[Data for analysis]

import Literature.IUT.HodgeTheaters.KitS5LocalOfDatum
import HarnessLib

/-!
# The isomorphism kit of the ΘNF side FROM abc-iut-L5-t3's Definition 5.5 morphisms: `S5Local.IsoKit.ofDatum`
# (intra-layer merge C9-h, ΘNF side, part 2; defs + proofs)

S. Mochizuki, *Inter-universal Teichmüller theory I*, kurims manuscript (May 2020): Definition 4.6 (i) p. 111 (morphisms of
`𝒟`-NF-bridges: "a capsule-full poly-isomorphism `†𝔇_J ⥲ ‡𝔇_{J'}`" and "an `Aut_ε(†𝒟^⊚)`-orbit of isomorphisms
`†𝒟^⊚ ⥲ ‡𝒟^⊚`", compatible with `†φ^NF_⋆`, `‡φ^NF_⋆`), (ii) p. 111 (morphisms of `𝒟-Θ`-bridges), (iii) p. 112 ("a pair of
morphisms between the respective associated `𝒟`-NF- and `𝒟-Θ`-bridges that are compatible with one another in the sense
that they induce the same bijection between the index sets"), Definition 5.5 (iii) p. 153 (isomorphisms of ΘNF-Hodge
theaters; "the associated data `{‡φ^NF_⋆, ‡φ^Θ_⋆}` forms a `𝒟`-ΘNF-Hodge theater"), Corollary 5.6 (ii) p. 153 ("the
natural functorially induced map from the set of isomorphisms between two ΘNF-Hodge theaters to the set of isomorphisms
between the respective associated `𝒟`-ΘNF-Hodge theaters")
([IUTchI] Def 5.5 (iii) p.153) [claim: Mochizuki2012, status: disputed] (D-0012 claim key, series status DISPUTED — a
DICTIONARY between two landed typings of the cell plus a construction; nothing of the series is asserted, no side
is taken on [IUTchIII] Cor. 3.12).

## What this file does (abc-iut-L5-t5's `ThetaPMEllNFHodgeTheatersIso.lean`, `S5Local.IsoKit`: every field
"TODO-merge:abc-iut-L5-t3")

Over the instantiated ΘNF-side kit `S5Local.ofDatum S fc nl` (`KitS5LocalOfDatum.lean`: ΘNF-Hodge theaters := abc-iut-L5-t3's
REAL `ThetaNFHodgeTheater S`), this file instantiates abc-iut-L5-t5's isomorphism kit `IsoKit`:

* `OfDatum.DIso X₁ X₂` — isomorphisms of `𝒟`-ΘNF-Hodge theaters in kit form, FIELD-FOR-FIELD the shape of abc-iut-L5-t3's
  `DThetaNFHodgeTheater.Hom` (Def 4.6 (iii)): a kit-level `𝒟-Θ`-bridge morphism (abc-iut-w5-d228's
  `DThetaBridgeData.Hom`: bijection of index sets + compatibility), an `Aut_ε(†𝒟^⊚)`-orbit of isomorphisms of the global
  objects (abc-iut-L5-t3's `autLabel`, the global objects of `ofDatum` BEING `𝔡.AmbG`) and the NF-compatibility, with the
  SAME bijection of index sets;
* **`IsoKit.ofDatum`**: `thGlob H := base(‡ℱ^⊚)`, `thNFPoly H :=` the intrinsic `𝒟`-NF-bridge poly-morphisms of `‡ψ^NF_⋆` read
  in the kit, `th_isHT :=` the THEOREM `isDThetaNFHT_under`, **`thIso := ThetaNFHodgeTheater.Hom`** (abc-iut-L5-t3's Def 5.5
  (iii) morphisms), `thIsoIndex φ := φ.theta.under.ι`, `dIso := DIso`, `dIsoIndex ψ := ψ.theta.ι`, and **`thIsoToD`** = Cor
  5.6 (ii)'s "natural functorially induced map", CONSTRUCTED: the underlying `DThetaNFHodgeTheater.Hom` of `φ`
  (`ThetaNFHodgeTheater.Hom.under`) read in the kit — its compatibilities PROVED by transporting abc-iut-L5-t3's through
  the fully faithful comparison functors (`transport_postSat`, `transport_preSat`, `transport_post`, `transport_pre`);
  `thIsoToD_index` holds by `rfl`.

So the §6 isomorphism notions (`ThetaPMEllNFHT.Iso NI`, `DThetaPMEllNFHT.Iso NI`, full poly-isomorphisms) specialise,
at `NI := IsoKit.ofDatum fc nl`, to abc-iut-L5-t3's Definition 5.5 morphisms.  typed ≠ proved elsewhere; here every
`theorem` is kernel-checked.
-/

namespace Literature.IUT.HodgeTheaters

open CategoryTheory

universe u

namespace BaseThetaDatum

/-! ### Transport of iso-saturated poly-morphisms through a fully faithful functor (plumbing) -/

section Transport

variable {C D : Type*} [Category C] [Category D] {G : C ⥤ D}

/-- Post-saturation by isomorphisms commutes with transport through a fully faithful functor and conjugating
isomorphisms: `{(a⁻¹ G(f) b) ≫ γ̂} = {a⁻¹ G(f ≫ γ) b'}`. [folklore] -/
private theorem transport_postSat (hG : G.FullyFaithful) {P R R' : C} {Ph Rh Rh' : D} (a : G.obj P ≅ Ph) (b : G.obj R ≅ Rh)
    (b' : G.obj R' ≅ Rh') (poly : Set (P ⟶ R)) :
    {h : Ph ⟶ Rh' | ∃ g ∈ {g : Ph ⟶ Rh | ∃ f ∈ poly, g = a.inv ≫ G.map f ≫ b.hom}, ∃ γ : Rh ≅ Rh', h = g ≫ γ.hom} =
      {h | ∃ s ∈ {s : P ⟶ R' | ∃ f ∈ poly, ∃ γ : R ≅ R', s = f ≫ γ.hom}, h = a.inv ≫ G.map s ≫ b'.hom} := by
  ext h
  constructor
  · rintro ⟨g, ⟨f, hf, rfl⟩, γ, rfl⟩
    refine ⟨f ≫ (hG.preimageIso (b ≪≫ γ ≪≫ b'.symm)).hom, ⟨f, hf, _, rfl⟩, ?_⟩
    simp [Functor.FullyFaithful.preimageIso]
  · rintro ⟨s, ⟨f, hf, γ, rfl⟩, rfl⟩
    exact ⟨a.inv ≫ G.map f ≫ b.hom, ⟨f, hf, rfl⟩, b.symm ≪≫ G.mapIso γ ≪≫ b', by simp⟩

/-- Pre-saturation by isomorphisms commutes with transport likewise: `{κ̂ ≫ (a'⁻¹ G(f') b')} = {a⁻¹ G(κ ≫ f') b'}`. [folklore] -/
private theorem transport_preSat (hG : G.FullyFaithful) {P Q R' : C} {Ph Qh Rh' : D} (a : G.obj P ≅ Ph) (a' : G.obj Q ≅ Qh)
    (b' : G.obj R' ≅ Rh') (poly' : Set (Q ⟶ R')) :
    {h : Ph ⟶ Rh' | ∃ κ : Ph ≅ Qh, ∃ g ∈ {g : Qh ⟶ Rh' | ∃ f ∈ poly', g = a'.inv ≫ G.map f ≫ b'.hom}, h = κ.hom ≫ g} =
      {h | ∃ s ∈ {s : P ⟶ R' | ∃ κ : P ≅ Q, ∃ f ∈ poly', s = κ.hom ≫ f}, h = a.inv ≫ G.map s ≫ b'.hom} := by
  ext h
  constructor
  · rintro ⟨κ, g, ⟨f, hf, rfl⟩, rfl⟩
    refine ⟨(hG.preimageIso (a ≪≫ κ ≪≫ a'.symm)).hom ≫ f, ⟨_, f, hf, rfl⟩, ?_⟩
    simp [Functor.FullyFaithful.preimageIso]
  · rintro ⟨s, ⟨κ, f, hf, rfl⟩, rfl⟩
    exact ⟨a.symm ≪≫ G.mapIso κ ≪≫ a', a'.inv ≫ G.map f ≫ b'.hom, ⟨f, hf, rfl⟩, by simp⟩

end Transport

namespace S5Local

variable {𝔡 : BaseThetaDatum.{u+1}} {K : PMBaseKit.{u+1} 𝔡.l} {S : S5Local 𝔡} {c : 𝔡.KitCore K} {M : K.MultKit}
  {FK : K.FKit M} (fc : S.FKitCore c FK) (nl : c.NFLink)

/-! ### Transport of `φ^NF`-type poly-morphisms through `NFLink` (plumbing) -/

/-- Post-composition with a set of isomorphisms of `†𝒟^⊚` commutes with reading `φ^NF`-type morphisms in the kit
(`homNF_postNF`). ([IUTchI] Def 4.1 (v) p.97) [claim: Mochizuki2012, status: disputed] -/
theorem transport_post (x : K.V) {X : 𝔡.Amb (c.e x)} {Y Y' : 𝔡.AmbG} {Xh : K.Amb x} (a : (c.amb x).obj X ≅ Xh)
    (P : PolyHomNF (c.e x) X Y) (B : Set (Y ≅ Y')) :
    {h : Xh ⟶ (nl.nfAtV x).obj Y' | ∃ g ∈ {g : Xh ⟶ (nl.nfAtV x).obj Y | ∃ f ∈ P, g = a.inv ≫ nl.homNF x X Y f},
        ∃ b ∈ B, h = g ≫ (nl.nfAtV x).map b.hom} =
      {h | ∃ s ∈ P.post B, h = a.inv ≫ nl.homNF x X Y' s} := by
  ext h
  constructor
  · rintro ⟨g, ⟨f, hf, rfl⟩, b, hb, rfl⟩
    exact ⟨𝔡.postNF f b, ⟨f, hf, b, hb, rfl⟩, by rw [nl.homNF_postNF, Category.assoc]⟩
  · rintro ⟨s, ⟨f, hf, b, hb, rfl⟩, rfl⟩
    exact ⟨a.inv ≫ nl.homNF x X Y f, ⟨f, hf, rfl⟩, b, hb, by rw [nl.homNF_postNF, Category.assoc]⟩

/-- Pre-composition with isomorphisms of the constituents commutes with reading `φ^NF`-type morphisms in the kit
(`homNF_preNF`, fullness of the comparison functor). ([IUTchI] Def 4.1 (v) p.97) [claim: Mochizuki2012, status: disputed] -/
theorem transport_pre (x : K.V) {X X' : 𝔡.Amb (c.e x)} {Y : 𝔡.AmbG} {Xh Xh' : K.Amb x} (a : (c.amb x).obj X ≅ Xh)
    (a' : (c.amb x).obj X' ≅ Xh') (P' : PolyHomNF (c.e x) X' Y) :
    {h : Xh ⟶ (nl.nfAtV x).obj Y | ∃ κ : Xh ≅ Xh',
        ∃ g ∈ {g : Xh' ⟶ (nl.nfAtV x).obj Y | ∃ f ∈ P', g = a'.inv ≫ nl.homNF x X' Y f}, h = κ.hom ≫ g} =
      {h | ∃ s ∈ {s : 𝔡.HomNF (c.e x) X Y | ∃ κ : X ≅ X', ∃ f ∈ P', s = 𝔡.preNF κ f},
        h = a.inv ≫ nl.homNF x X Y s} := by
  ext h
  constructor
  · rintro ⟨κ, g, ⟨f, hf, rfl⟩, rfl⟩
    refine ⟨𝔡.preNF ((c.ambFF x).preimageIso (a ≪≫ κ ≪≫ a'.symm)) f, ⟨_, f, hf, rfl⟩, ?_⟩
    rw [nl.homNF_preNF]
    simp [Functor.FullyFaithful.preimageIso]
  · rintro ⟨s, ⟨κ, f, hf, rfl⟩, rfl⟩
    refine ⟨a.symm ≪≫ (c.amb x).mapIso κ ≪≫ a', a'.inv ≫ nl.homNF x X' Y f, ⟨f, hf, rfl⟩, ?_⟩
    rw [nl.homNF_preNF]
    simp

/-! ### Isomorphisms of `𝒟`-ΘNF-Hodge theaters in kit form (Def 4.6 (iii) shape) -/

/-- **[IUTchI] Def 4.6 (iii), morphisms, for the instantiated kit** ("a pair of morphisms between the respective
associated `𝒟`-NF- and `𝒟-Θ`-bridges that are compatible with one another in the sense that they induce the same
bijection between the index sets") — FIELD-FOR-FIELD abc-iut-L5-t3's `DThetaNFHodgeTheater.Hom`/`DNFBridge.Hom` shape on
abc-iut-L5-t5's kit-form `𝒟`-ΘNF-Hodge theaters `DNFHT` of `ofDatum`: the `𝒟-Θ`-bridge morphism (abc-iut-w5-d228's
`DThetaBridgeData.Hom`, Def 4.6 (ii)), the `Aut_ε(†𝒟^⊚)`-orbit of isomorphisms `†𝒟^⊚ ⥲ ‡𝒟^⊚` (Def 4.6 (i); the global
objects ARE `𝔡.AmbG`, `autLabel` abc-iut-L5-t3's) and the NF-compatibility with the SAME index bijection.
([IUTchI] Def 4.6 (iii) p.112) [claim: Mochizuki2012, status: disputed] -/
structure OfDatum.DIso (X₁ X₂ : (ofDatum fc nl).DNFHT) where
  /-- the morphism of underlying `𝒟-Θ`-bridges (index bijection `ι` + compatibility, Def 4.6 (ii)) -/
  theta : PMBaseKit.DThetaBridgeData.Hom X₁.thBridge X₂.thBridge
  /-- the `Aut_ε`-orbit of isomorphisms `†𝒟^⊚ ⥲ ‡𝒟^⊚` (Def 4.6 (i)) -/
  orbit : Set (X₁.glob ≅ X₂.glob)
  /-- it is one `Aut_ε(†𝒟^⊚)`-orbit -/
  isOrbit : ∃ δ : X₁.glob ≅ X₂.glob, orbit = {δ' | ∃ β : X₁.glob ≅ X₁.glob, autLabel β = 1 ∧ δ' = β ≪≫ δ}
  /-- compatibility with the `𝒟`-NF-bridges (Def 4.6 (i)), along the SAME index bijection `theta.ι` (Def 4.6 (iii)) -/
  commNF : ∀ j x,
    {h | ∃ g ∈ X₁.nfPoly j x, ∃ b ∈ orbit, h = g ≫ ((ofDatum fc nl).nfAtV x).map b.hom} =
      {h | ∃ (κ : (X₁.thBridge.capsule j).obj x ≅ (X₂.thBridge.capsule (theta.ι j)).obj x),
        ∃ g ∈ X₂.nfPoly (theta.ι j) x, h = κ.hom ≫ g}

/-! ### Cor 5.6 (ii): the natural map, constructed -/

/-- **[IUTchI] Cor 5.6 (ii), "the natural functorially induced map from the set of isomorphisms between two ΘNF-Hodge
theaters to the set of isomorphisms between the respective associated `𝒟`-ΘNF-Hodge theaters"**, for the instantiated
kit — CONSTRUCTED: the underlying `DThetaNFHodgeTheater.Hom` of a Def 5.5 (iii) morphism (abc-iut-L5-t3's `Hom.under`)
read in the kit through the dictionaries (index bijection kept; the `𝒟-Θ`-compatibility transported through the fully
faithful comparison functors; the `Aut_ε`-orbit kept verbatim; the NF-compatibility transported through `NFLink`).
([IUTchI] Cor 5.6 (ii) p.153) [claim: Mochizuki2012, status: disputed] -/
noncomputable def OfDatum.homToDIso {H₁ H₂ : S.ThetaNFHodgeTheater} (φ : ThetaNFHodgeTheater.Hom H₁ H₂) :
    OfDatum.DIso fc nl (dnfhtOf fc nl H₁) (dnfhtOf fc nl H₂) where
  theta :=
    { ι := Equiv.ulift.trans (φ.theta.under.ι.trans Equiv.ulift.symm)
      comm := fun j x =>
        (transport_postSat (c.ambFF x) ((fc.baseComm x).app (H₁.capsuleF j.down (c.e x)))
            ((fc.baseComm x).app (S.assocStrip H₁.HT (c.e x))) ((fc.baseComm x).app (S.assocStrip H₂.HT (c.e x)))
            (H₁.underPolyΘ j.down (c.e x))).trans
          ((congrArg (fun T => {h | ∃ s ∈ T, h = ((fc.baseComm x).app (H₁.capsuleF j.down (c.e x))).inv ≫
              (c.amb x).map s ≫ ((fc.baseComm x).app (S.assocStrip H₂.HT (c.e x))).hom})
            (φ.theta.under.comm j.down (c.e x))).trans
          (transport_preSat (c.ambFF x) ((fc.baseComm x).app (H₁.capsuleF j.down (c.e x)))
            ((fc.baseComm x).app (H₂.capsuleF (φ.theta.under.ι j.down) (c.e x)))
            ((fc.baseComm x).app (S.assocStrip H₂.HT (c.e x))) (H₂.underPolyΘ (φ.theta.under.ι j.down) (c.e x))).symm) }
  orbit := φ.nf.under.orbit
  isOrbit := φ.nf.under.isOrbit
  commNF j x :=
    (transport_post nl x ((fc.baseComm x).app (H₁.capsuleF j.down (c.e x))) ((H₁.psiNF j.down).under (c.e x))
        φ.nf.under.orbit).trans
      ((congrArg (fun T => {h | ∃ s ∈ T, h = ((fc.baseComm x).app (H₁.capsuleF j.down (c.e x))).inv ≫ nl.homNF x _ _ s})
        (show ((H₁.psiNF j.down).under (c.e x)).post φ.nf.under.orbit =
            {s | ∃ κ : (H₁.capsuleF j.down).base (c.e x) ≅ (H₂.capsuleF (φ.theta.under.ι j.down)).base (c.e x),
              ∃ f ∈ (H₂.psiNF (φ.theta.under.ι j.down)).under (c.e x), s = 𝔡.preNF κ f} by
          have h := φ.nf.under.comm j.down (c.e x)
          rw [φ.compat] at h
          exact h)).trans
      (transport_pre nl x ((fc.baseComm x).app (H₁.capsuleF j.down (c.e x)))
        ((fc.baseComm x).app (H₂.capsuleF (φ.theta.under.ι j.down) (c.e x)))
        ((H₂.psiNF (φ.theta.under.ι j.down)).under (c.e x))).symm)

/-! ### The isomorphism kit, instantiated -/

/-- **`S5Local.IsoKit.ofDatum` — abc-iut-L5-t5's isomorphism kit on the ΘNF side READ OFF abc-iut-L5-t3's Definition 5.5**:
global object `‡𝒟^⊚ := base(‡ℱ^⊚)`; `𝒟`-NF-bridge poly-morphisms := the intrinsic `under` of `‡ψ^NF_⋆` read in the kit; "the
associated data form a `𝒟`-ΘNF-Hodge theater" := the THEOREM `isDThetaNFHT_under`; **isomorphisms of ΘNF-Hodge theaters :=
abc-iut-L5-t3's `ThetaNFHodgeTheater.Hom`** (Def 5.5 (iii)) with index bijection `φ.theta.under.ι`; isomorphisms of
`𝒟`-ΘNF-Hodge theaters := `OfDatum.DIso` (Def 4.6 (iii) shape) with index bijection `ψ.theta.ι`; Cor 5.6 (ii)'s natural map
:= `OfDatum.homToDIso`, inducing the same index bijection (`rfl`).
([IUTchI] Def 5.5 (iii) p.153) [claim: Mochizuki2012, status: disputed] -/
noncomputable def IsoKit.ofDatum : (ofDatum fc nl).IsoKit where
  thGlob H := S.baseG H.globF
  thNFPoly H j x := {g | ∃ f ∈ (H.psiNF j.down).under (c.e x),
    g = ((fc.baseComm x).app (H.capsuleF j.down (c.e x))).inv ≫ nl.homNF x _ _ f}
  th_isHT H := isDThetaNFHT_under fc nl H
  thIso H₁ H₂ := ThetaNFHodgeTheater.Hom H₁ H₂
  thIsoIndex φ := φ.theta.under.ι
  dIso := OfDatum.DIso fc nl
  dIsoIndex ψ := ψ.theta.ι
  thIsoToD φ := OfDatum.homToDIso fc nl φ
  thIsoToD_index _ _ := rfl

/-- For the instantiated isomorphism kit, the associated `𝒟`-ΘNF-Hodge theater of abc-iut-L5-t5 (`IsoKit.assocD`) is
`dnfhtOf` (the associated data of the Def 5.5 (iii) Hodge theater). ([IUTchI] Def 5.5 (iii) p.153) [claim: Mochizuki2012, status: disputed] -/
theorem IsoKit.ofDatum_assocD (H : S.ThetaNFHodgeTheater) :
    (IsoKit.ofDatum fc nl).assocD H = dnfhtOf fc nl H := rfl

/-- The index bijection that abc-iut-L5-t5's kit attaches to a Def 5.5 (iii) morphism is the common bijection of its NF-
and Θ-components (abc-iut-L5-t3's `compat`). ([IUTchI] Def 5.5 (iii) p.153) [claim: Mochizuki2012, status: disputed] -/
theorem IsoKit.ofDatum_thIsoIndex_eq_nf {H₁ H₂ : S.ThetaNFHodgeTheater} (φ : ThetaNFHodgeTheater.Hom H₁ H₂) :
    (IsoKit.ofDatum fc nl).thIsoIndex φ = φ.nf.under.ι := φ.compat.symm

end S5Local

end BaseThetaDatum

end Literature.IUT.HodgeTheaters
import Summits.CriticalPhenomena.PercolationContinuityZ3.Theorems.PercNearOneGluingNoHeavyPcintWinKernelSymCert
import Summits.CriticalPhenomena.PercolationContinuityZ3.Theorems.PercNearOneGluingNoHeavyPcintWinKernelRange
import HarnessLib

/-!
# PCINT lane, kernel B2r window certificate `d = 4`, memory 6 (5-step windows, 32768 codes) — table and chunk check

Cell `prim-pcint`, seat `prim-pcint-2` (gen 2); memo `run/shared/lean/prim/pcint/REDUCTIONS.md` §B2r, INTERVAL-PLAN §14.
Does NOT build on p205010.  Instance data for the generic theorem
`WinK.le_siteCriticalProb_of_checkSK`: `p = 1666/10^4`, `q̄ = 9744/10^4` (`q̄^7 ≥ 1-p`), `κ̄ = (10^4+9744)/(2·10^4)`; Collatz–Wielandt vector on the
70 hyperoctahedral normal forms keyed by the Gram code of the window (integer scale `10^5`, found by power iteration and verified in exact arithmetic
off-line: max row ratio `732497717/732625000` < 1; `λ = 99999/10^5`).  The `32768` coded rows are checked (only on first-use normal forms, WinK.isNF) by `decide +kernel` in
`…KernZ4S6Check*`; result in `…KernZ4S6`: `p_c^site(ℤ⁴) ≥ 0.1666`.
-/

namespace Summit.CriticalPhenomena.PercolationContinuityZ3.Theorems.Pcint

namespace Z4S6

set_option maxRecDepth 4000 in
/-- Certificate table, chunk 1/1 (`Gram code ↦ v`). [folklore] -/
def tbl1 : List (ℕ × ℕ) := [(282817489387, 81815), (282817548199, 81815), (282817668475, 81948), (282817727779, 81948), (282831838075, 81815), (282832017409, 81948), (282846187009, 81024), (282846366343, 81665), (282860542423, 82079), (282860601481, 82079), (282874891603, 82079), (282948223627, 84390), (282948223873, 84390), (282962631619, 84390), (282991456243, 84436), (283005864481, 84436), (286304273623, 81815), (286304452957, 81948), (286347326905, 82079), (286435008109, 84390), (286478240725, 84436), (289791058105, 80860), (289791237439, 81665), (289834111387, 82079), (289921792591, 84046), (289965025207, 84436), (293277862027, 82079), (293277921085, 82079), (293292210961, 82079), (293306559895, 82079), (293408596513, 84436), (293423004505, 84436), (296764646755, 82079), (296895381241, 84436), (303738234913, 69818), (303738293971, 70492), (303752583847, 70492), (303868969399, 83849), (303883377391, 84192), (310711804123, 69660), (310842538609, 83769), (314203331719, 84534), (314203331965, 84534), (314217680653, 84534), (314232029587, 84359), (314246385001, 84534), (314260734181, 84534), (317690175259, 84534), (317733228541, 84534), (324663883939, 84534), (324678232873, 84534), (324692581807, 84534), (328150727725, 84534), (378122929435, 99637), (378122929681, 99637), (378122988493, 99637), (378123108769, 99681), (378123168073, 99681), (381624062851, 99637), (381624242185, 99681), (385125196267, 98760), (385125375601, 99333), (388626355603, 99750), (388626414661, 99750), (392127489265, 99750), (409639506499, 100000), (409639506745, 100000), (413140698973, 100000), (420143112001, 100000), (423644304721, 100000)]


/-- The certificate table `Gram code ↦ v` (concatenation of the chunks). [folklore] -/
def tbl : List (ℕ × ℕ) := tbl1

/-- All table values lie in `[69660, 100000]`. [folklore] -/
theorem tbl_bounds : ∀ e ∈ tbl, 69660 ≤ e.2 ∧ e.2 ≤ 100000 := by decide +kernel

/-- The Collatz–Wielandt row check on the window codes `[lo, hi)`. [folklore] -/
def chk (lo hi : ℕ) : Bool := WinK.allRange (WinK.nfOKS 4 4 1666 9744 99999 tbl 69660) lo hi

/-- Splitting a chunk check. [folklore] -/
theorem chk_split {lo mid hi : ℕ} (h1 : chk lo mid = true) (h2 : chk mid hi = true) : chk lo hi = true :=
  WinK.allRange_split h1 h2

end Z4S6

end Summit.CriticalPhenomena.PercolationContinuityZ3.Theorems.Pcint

[/Data for analysis]

What the exercise asks
Filter the material above down to the lines that hold the word "compatible".

Expected answer
`†𝒟^⊚ ⥲ ‡𝒟^⊚`", compatible with `†φ^NF_⋆`, `‡φ^NF_⋆`), (ii) p. 111 (morphisms of `𝒟-Θ`-bridges), (iii) p. 112 ("a pair of
morphisms between the respective associated `𝒟`-NF- and `𝒟-Θ`-bridges that are compatible with one another in the sense
associated `𝒟`-NF- and `𝒟-Θ`-bridges that are compatible with one another in the sense that they induce the same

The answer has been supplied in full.